The following example is also based on the sample data. Here we used the gene alignment results computed by DIAMOND. The gene IDs are Prodigal-annotated ORFs from the reference genomes, in the format of genome ID <underscore> index (e.g., G000123456_20). With flag --trim-sub, Woltka converts them to genome IDs, and everything after is straightforward.

woltka classify \
  -i align/diamond \
  --trim-sub \
  --map taxonomy/taxid.map \
  --nodes taxonomy/nodes.dmp \
  --names taxonomy/names.dmp \
  --rank genus \
  --name-as-id \
  --outmap mapdir \
  -o taxonomy.biom

Then, there is no need to provide the coordinates file during functional classification:

woltka classify \
  -i align/diamond \
  --map function/uniref.map.xz \
  --map function/go/process.tsv.xz \
  --rank process \
  --stratify mapdir \
  -o taxfunc.biom

Method III: Serial collapsing

With this method, you only need to run the time-comsuming woltka classify workflow once (instead of twice, as in I and II) to generate a gene (ORF) profile, then you can farewell the bulky alignment files, and only work on the profile in your laptop. All you need to do then is to run as many woltka collapse commands as you like to collapse it to the desired structural and functional levels. This grants you the maximum flexibility. It is particularly useful when some SOP (like the WoL SOP or the Qiita server) already generates the ORF profile. The results should be identical to that of method I.

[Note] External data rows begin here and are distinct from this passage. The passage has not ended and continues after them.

import Summits.HubbardSuperconductivity.HubbardSuperconductivity.Theses.FunctionFieldCertificate
import Summits.HubbardSuperconductivity.HubbardSuperconductivity.Theorems.FunctionFieldCertificateMesoscopicPairOrderInfraredWeight
import Summits.HubbardSuperconductivity.HubbardSuperconductivity.Theorems.FunctionFieldCertificateMesoscopicPairOrderBloch
import HarnessLib

/-!
# `MesoscopicPairOrder` (stmt-HubbardSuperconductivity-7331), line `pointwise_split`:
# budget-free forms of the load-bearing stub (B) `LeakBeatingBlockPairSeed`

Support file for the crux (route `FunctionFieldCertificate`, pole-free half; lead c6 of line
`pointwise_split`). Stub (B) of the line reads: at some `(U, δ)`, for EVERY background budget
`S, A ≥ 0` there are one block scale `R₀ > 0`, a window radius `ε > 0` and a margin
`m₀ > 32 ε (S ε + A) + (S + A/ε)/R₀²` such that `m₀ R₀² ≤ T_{R₀}(ψ)/L²` for every normalised
`(N_L, S^z = 0)`-sector ground state `ψ` of every large even torus, where
`T_R(ψ) = Σ_{x,y} Πᵢ (1 - |(y - x)ᵢ|_L/R)₊ Re⟨P_x ψ, P_y ψ⟩`, `P_x = localPair dWaveFormFactor L x`.
The budget `(S, A, ε)` is bookkeeping inherited from the Goldstone profile of stub (A); this file
removes it and states exactly what (B) asks of the model:

* `boxSum_nonneg` — `0 ≤ T_R(ψ)` for `0 < R`, `2R ≤ L` (momentum form
  `R² T_R = Σ_m |F_R(m)|² S_ψ(m)` with `S_ψ ≥ 0`).
* `leakBeatingBlockPairSeed_iff_superlinear` — **(B) ⟺ SUPER-LINEAR BLOCK PAIR ORDER**:
  `∃ (U, δ) ∀ C ∃ R₀ > 0 ∃ L₀ ∀ even L ≥ L₀ ∀ unit sector GS ψ : C · R₀ ≤ T_{R₀}(ψ)/L²`.
  (⇒: budget `S = 0`, `A = max C 0`; the leak is `≥ A/R₀` by `32ε + 1/(ε R₀²) ≥ 1/R₀`, so the
  seed gives `T/L² ≥ m₀ R₀² ≥ A R₀`. ⇐: given `(S, A)` ask for `C = 12A + 3S + 1`, take
  `ε = 1/(4R₀)`, `m₀ = C/R₀`; the leak is `3S/R₀² + 12A/R₀ < C/R₀`.)
  So (B) says: the per-site Fejér block pair order `T_R(ψ)/L²` — which is `≈ m R²` under pair LRO
  with condensate density `m`, `O(1)` (the flat background) in a normal metal, and `≈ R^{2-η}` under
  algebraic pair quasi-order `|x|^{-η}` — is NOT `O(R)` along the scales, uniformly over sector
  ground states: it holds iff some `(U, δ)` has pair (quasi-)order with exponent `η < 1` at a
  sequence of block scales, and fails for every state family with `η > 1` or no order. The split
  `(A) ∧ (B) ⇒ crux` (`mesoscopicPairOrder_of_subs`) cuts exactly at `η = 1`: the profile
  `S_ψ(q) ≤ S + A/|q|` of (A) excludes every `η < 1` short of a true condensate (`S_ψ(0) ~ L²`).
* `superlinear_iff_blochCorrelation` — the same statement needs BLOCH ground states only
  (`forall_ground_of_forall_bloch_ground`, p108106) and then reads on the pair correlation FUNCTION
  `C_ψ(z) = Re⟨P_0 ψ, P_z ψ⟩`: `∀ C ∃ R₀ > 0 … : C · R₀ ≤ Σ_z W_{R₀}(z) C_ψ(z)`
  (`boxCorr_eq_card_mul_of_bloch`: `T_R(ψ) = L² Σ_z W_R(z) C_ψ(z)`), i.e. the Fejér box MEAN of
  the pair correlation function, `R₀⁻² Σ_z W_{R₀}(z) C_ψ(z)`, beats `C/R₀` for every `C` at some
  scale — the refuter's target form (exhibit, at each `(U, δ)`, one `C` and Bloch sector ground
  states with box mean `< C/R₀` at every scale).
* `leakBeatingBlockPairSeedIffSuperlinear` — registered one-line form.

Folklore finite-dimensional bookkeeping (Kennedy–Lieb–Shastry, PRL 61 (1988) 2582, for the block /
Parseval accounting; H. Tasaki, *Physics and Mathematics of Quantum Many-Body Systems* (2020) §4.1 for
Bloch states). No definition is introduced.
-/

noncomputable section

-- the summit namespace repeats the problem name by design (D-0017)
set_option linter.dupNamespace false

namespace Summit.HubbardSuperconductivity.HubbardSuperconductivity.Theorems.FunctionFieldCertificate

open Matrix Finset Filter
open Literature.Probability.LatticeModels Literature.MathematicalPhysics.QuantumLattice
open Summit.HubbardSuperconductivity.HubbardSuperconductivity.Theses.FunctionFieldCertificate
open scoped ComplexOrder ComplexConjugate

section OneTorus

variable {L : ℕ} [NeZero L]

/-- **`T_R(ψ) ≥ 0`** for `0 < R`, `2R ≤ L`: by the momentum form
`R² T_R(ψ) = Σ_m |F_R(m)|² S_ψ(m)` (`sq_mul_boxSum_eq_sum_boxKernel_mul_pairStructureFactor`) with a
nonnegative pair structure factor. [folklore] -/
theorem boxSum_nonneg (R : ℕ) (hR : 0 < R) (hRL : 2 * R ≤ L) (ψ : Fock (Orb (FermionTorus 2 L))) :
    0 ≤ ∑ x : TorusSite 2 L, ∑ y : TorusSite 2 L,
        (∏ i : Fin 2, max 0 (1 - |(((y i - x i).valMinAbs : ℤ) : ℝ)| / (R : ℝ))) *
          (star (localPair dWaveFormFactor L x *ᵥ ψ) ⬝ᵥ (localPair dWaveFormFactor L y *ᵥ ψ)).re := by
  have h := sq_mul_boxSum_eq_sum_boxKernel_mul_pairStructureFactor R hR hRL ψ
  have hnn : 0 ≤ ∑ m : TorusSite 2 L,
      ‖∑ u : Fin 2 → Fin R, torusChar m (fun i => ((u i : ℕ) : ZMod L))‖ ^ 2 *
        pairStructureFactor dWaveFormFactor L ψ m :=
    Finset.sum_nonneg fun m _ => mul_nonneg (sq_nonneg _) (pairStructureFactor_nonneg _ _ _ _)
  have hR2 : (0 : ℝ) < (R : ℝ) ^ 2 := by positivity
  rw [← h] at hnn
  exact (mul_nonneg_iff_of_pos_left hR2).1 hnn

end OneTorus

/-- **(B) ⟺ SUPER-LINEAR BLOCK PAIR ORDER.** The load-bearing stub `LeakBeatingBlockPairSeed` of line
`pointwise_split` (left) is equivalent to the budget-free statement (right): at some `U > 0`,
`δ ∈ (0, 1/2)`, for every constant `C` there are ONE block scale `R₀ > 0` and `L₀` such that every
normalised `(N_L, 0)`-sector ground state `ψ` of `hubbardTorus 2 L 1 U`, `L ≥ L₀` even, has
`C · R₀ ≤ T_{R₀}(ψ)/L²`. (⇒) budget `S = 0`, `A = max C 0`: the leak `32 ε A + A/(ε R₀²)` is at least
`A/R₀` (if `32 ε R₀ ≥ 1` the first term is, otherwise the second), so `T/L² ≥ m₀ R₀² ≥ A R₀ ≥ C R₀`.
(⇐) given `S, A ≥ 0` ask the right side for `C = 12A + 3S + 1` and put `ε = 1/(4R₀)`, `m₀ = C/R₀`:
the leak equals `3S/R₀² + 12A/R₀ ≤ (3S + 12A)/R₀ < m₀`, and `m₀ R₀² = C R₀ ≤ T/L²`. [folklore] -/
theorem leakBeatingBlockPairSeed_iff_superlinear :
    (∃ U : ℝ, 0 < U ∧ ∃ δ ∈ Set.Ioo (0:ℝ) (1 / 2), ∀ S A : ℝ, 0 ≤ S → 0 ≤ A →
      ∃ (R₀ : ℕ) (ε m₀ : ℝ), 0 < R₀ ∧ 0 < ε ∧
        32 * ε * (S * ε + A) + (S + A / ε) / (R₀ : ℝ) ^ 2 < m₀ ∧
        ∃ L₀ : ℕ, ∀ (L : ℕ) [NeZero L], L₀ ≤ L → Even L →
          ∀ ψ : Fock (Orb (FermionTorus 2 L)), star ψ ⬝ᵥ ψ = 1 →
            IsGroundStateInSector (hubbardTorus 2 L 1 U) (2 * ⌊(1 - δ) * (L : ℝ) ^ 2 / 2⌋₊) 0 ψ →
              m₀ * (R₀ : ℝ) ^ 2 ≤ (∑ x : Fin 2 → ZMod L, ∑ y : Fin 2 → ZMod L,
                (∏ i : Fin 2, max 0 (1 - |(((y i - x i).valMinAbs : ℤ) : ℝ)| / (R₀ : ℝ))) *
                  (star (Matrix.mulVec (localPair dWaveFormFactor L x) ψ) ⬝ᵥ
                    Matrix.mulVec (localPair dWaveFormFactor L y) ψ).re) / (L : ℝ) ^ 2) ↔
    (∃ U : ℝ, 0 < U ∧ ∃ δ ∈ Set.Ioo (0:ℝ) (1 / 2), ∀ C : ℝ, ∃ R₀ : ℕ, 0 < R₀ ∧
        ∃ L₀ : ℕ, ∀ (L : ℕ) [NeZero L], L₀ ≤ L → Even L →
          ∀ ψ : Fock (Orb (FermionTorus 2 L)), star ψ ⬝ᵥ ψ = 1 →
            IsGroundStateInSector (hubbardTorus 2 L 1 U) (2 * ⌊(1 - δ) * (L : ℝ) ^ 2 / 2⌋₊) 0 ψ →
              C * (R₀ : ℝ) ≤ (∑ x : TorusSite 2 L, ∑ y : TorusSite 2 L,
                (∏ i : Fin 2, max 0 (1 - |(((y i - x i).valMinAbs : ℤ) : ℝ)| / (R₀ : ℝ))) *
                  (star (localPair dWaveFormFactor L x *ᵥ ψ) ⬝ᵥ
                    (localPair dWaveFormFactor L y *ᵥ ψ)).re) / (L : ℝ) ^ 2) := by
  constructor
  · rintro ⟨U, hU, δ, hδ, hB⟩
    refine ⟨U, hU, δ, hδ, fun C => ?_⟩
    obtain ⟨R₀, ε, m₀, hR₀, hε, hleak, L₀, hseed⟩ := hB 0 (max C 0) le_rfl (le_max_right _ _)
    refine ⟨R₀, hR₀, L₀, fun L _ hL hE ψ hψ hgs => ?_⟩
    have h := hseed L hL hE ψ hψ hgs
    have hRpos : (0 : ℝ) < R₀ := Nat.cast_pos.2 hR₀
    have hA : 0 ≤ max C 0 := le_max_right _ _
    -- the leak is at least `A / R₀`
    have hkey : max C 0 / (R₀ : ℝ) ≤ 32 * ε * (0 * ε + max C 0) + (0 + max C 0 / ε) / (R₀ : ℝ) ^ 2 := by
      have h2 : 0 ≤ (0 + max C 0 / ε) / (R₀ : ℝ) ^ 2 := by positivity
      have h3 : 0 ≤ 32 * ε * (0 * ε + max C 0) := by positivity
      by_cases hc : 1 ≤ 32 * ε * (R₀ : ℝ)
      · have h1 : max C 0 / (R₀ : ℝ) ≤ 32 * ε * (0 * ε + max C 0) := by
          rw [div_le_iff₀ hRpos]
          nlinarith
        linarith
      · push Not at hc
        have h1 : max C 0 / (R₀ : ℝ) ≤ (0 + max C 0 / ε) / (R₀ : ℝ) ^ 2 := by
          have hεR : ε * (R₀ : ℝ) ≤ 1 := by nlinarith
          have hone : (1 : ℝ) ≤ 1 / (ε * (R₀ : ℝ)) := by
            rw [le_div_iff₀ (by positivity)]
            linarith
          have hq : 0 ≤ max C 0 / (R₀ : ℝ) := by positivity
          calc max C 0 / (R₀ : ℝ) ≤ max C 0 / (R₀ : ℝ) * (1 / (ε * (R₀ : ℝ))) :=
                le_mul_of_one_le_right hq hone
            _ = (0 + max C 0 / ε) / (R₀ : ℝ) ^ 2 := by
                field_simp
                ring
        linarith
    have hm : max C 0 / (R₀ : ℝ) < m₀ := lt_of_le_of_lt hkey hleak
    have hm' : max C 0 * (R₀ : ℝ) ≤ m₀ * (R₀ : ℝ) ^ 2 := by
      have : max C 0 / (R₀ : ℝ) * (R₀ : ℝ) ^ 2 ≤ m₀ * (R₀ : ℝ) ^ 2 :=
        mul_le_mul_of_nonneg_right hm.le (by positivity)
      calc max C 0 * (R₀ : ℝ) = max C 0 / (R₀ : ℝ) * (R₀ : ℝ) ^ 2 := by field_simp
        _ ≤ m₀ * (R₀ : ℝ) ^ 2 := this
    have hC : C * (R₀ : ℝ) ≤ max C 0 * (R₀ : ℝ) :=
      mul_le_mul_of_nonneg_right (le_max_left _ _) hRpos.le
    exact hC.trans (hm'.trans h)
  · rintro ⟨U, hU, δ, hδ, hS⟩
    refine ⟨U, hU, δ, hδ, fun S A hS0 hA0 => ?_⟩
    obtain ⟨R₀, hR₀, L₀, h⟩ := hS (12 * A + 3 * S + 1)
    have hRpos : (0 : ℝ) < R₀ := Nat.cast_pos.2 hR₀
    have hR1 : (1 : ℝ) ≤ R₀ := by exact_mod_cast hR₀
    refine ⟨R₀, 1 / (4 * R₀), (12 * A + 3 * S + 1) / R₀, hR₀, by positivity, ?_, L₀, ?_⟩
    · -- the leak at `ε = 1/(4R₀)` is `3S/R₀² + 12A/R₀ < (12A + 3S + 1)/R₀`
      have e : 32 * (1 / (4 * (R₀ : ℝ))) * (S * (1 / (4 * (R₀ : ℝ))) + A) +
          (S + A / (1 / (4 * (R₀ : ℝ)))) / (R₀ : ℝ) ^ 2 =
            3 * S / (R₀ : ℝ) ^ 2 + 12 * A / (R₀ : ℝ) := by
        field_simp
        ring
      rw [e]
      have h1 : 3 * S / (R₀ : ℝ) ^ 2 ≤ 3 * S / (R₀ : ℝ) := by
        apply div_le_div_of_nonneg_left (by positivity) hRpos
        nlinarith
      have h2 : 3 * S / (R₀ : ℝ) + 12 * A / (R₀ : ℝ) < (12 * A + 3 * S + 1) / (R₀ : ℝ) := by
        rw [← add_div, div_lt_div_iff_of_pos_right hRpos]
        linarith
      linarith
    · intro L _ hL hE ψ hψ hgs
      have h' := h L hL hE ψ hψ hgs
      have e : (12 * A + 3 * S + 1) / (R₀ : ℝ) * (R₀ : ℝ) ^ 2 = (12 * A + 3 * S + 1) * (R₀ : ℝ) := by
        field_simp
      rw [e]
      exact h'

/-- **Bloch / correlation-function form.** The super-linear block pair order statement (left) is
equivalent to its restriction to BLOCH ground states — normalised sector ground states that are
eigenvectors of every lattice translation `fockTranslate v` — where the box functional is `L²` times
the Fejér box sum of the pair correlation function `C_ψ(z) = Re⟨P_0 ψ, P_z ψ⟩`
(`boxCorr_eq_card_mul_of_bloch`), so that the `L²` cancels: `∀ C ∃ R₀ > 0 ∃ L₀ ∀ even L ≥ L₀
∀ unit Bloch sector GS ψ : C · R₀ ≤ Σ_z W_{R₀}(z) C_ψ(z)`. (⇐) is the every-ground-state reduction
`forall_ground_of_forall_bloch_ground` (the minimum of `T_R` over the ground eigenspace is attained
at a joint translation eigenvector). Tasaki (2020) §2.1, §4.1. [folklore] -/
theorem superlinear_iff_blochCorrelation :
    (∃ U : ℝ, 0 < U ∧ ∃ δ ∈ Set.Ioo (0:ℝ) (1 / 2), ∀ C : ℝ, ∃ R₀ : ℕ, 0 < R₀ ∧
        ∃ L₀ : ℕ, ∀ (L : ℕ) [NeZero L], L₀ ≤ L → Even L →
          ∀ ψ : Fock (Orb (FermionTorus 2 L)), star ψ ⬝ᵥ ψ = 1 →
            IsGroundStateInSector (hubbardTorus 2 L 1 U) (2 * ⌊(1 - δ) * (L : ℝ) ^ 2 / 2⌋₊) 0 ψ →
              C * (R₀ : ℝ) ≤ (∑ x : TorusSite 2 L, ∑ y : TorusSite 2 L,
                (∏ i : Fin 2, max 0 (1 - |(((y i - x i).valMinAbs : ℤ) : ℝ)| / (R₀ : ℝ))) *
                  (star (localPair dWaveFormFactor L x *ᵥ ψ) ⬝ᵥ
                    (localPair dWaveFormFactor L y *ᵥ ψ)).re) / (L : ℝ) ^ 2) ↔
    (∃ U : ℝ, 0 < U ∧ ∃ δ ∈ Set.Ioo (0:ℝ) (1 / 2), ∀ C : ℝ, ∃ R₀ : ℕ, 0 < R₀ ∧
        ∃ L₀ : ℕ, ∀ (L : ℕ) [NeZero L], L₀ ≤ L → Even L →
          ∀ ψ : Fock (Orb (FermionTorus 2 L)), star ψ ⬝ᵥ ψ = 1 →
            IsGroundStateInSector (hubbardTorus 2 L 1 U) (2 * ⌊(1 - δ) * (L : ℝ) ^ 2 / 2⌋₊) 0 ψ →
              (∀ v : TorusSite 2 L, ∃ c : ℂ, (fockTranslate v).val *ᵥ ψ = c • ψ) →
                C * (R₀ : ℝ) ≤ ∑ z : TorusSite 2 L,
                  (∏ i : Fin 2, max 0 (1 - |(((z i - (0 : TorusSite 2 L) i).valMinAbs : ℤ) : ℝ)| /
                    (R₀ : ℝ))) *
                    (star (localPair dWaveFormFactor L 0 *ᵥ ψ) ⬝ᵥ
                      (localPair dWaveFormFactor L z *ᵥ ψ)).re) := by
  constructor
  · rintro ⟨U, hU, δ, hδ, hS⟩
    refine ⟨U, hU, δ, hδ, fun C => ?_⟩
    obtain ⟨R₀, hR₀, L₀, h⟩ := hS C
    refine ⟨R₀, hR₀, L₀, fun L _ hL hE ψ hψ hgs hbl => ?_⟩
    have h' := h L hL hE ψ hψ hgs
    have hLpos : (0 : ℝ) < L := Nat.cast_pos.2 (Nat.pos_of_ne_zero (NeZero.ne L))
    have hL2 : (0 : ℝ) < (L : ℝ) ^ 2 := by positivity
    rw [boxCorr_eq_card_mul_of_bloch dWaveFormFactor R₀ hbl] at h'
    have e : ∀ t : ℝ, (L : ℝ) ^ 2 * t / (L : ℝ) ^ 2 = t := fun t => by field_simp
    rwa [e] at h'
  · rintro ⟨U, hU, δ, hδ, hS⟩
    refine ⟨U, hU, δ, hδ, fun C => ?_⟩
    obtain ⟨R₀, hR₀, L₀, h⟩ := hS C
    refine ⟨R₀, hR₀, L₀, fun L _ hL hE ψ hψ hgs => ?_⟩
    have hLpos : (0 : ℝ) < L := Nat.cast_pos.2 (Nat.pos_of_ne_zero (NeZero.ne L))
    have hL2 : (0 : ℝ) < (L : ℝ) ^ 2 := by positivity
    rw [le_div_iff₀ hL2]
    refine forall_ground_of_forall_bloch_ground L 1 U _ 0 R₀ (C * (R₀ : ℝ) * (L : ℝ) ^ 2) ?_ ψ hψ hgs
    intro φ hφ hφgs hbl
    rw [boxCorr_eq_card_mul_of_bloch dWaveFormFactor R₀ hbl]
    have h' := h L hL hE φ hφ hφgs hbl
    calc C * (R₀ : ℝ) * (L : ℝ) ^ 2 = (L : ℝ) ^ 2 * (C * (R₀ : ℝ)) := by ring
      _ ≤ _ := mul_le_mul_of_nonneg_left h' hL2.le

/-- **Registered form** (`leakBeatingBlockPairSeedIffSuperlinear`, stub of stmt-7331): stub (B) of line
`pointwise_split` ⟺ super-linear block pair order, one-line verbatim signature. [folklore] -/
theorem leakBeatingBlockPairSeedIffSuperlinear : (∃ U : ℝ, 0 < U ∧ ∃ δ ∈ Set.Ioo (0:ℝ) (1 / 2), ∀ S A : ℝ, 0 ≤ S → 0 ≤ A → ∃ (R₀ : ℕ) (ε m₀ : ℝ), 0 < R₀ ∧ 0 < ε ∧ 32 * ε * (S * ε + A) + (S + A / ε) / (R₀ : ℝ) ^ 2 < m₀ ∧ ∃ L₀ : ℕ, ∀ (L : ℕ) [NeZero L], L₀ ≤ L → Even L → ∀ ψ : Fock (Orb (FermionTorus 2 L)), star ψ ⬝ᵥ ψ = 1 → IsGroundStateInSector (hubbardTorus 2 L 1 U) (2 * ⌊(1 - δ) * (L : ℝ) ^ 2 / 2⌋₊) 0 ψ → m₀ * (R₀ : ℝ) ^ 2 ≤ (∑ x : Fin 2 → ZMod L, ∑ y : Fin 2 → ZMod L, (∏ i : Fin 2, max 0 (1 - |(((y i - x i).valMinAbs : ℤ) : ℝ)| / (R₀ : ℝ))) * (star (Matrix.mulVec (localPair dWaveFormFactor L x) ψ) ⬝ᵥ Matrix.mulVec (localPair dWaveFormFactor L y) ψ).re) / (L : ℝ) ^ 2) ↔ (∃ U : ℝ, 0 < U ∧ ∃ δ ∈ Set.Ioo (0:ℝ) (1 / 2), ∀ C : ℝ, ∃ R₀ : ℕ, 0 < R₀ ∧ ∃ L₀ : ℕ, ∀ (L : ℕ) [NeZero L], L₀ ≤ L → Even L → ∀ ψ : Fock (Orb (FermionTorus 2 L)), star ψ ⬝ᵥ ψ = 1 → IsGroundStateInSector (hubbardTorus 2 L 1 U) (2 * ⌊(1 - δ) * (L : ℝ) ^ 2 / 2⌋₊) 0 ψ → C * (R₀ : ℝ) ≤ (∑ x : TorusSite 2 L, ∑ y : TorusSite 2 L, (∏ i : Fin 2, max 0 (1 - |(((y i - x i).valMinAbs : ℤ) : ℝ)| / (R₀ : ℝ))) * (star (localPair dWaveFormFactor L x *ᵥ ψ) ⬝ᵥ (localPair dWaveFormFactor L y *ᵥ ψ)).re) / (L : ℝ) ^ 2) :=
  leakBeatingBlockPairSeed_iff_superlinear

end Summit.HubbardSuperconductivity.HubbardSuperconductivity.Theorems.FunctionFieldCertificate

Step 1: Generate a gene (ORF) profile using the coord-match algorithm without any mapping:

woltka classify -i align/bowtie2 -coords function/coords.txt.xz -o orf.biom
  • In the resulting profile, feature IDs are like: "G000006845_1051".

Step 2 to n: Collapse the genome (OGU) to the desired taxonomic level:

woltka collapse -i orf.biom      -e -f 1 -m  genome-to-species.map -o species_orf.biom
woltka collapse -i species_orf.biom -f 1 -m species-to-genus.map   -o   genus_orf.biom
woltka collapse -i   genus_orf.biom -f 1 -m   genus-to-family.map  -o  family_orf.biom
...
  • Note the first command. The -e or --nested flag breaks the ORF IDs (like "G000006845_1051") into genomes and genes, and only collapses the genome. You only need it once, and on the raw ORF table. Then you can stack up multiple collapse commands without -e to move up in the taxonomic hierarchy.

Step 3 to m: Collapse the gene (ORF) to the desired functional level:

woltka collapse -i genus_orf.biom    -f 2 -m    orf-to-ko.map      -o genus_ko.biom
woltka collapse -i genus_ko.biom     -f 2 -m     ko-to-module.map  -o genus_module.biom
woltka collapse -i genus_module.biom -f 2 -m module-to-pathway.map -o genus_pathway.biom
...
  • This example uses the ORF by genus profile, but you can start with any intermediate profile generated from step 2. You can also mix collapse commands in step 2 (-f 1) and step 3 (-f 2) (order doesn't matter) until achieving the desired levels.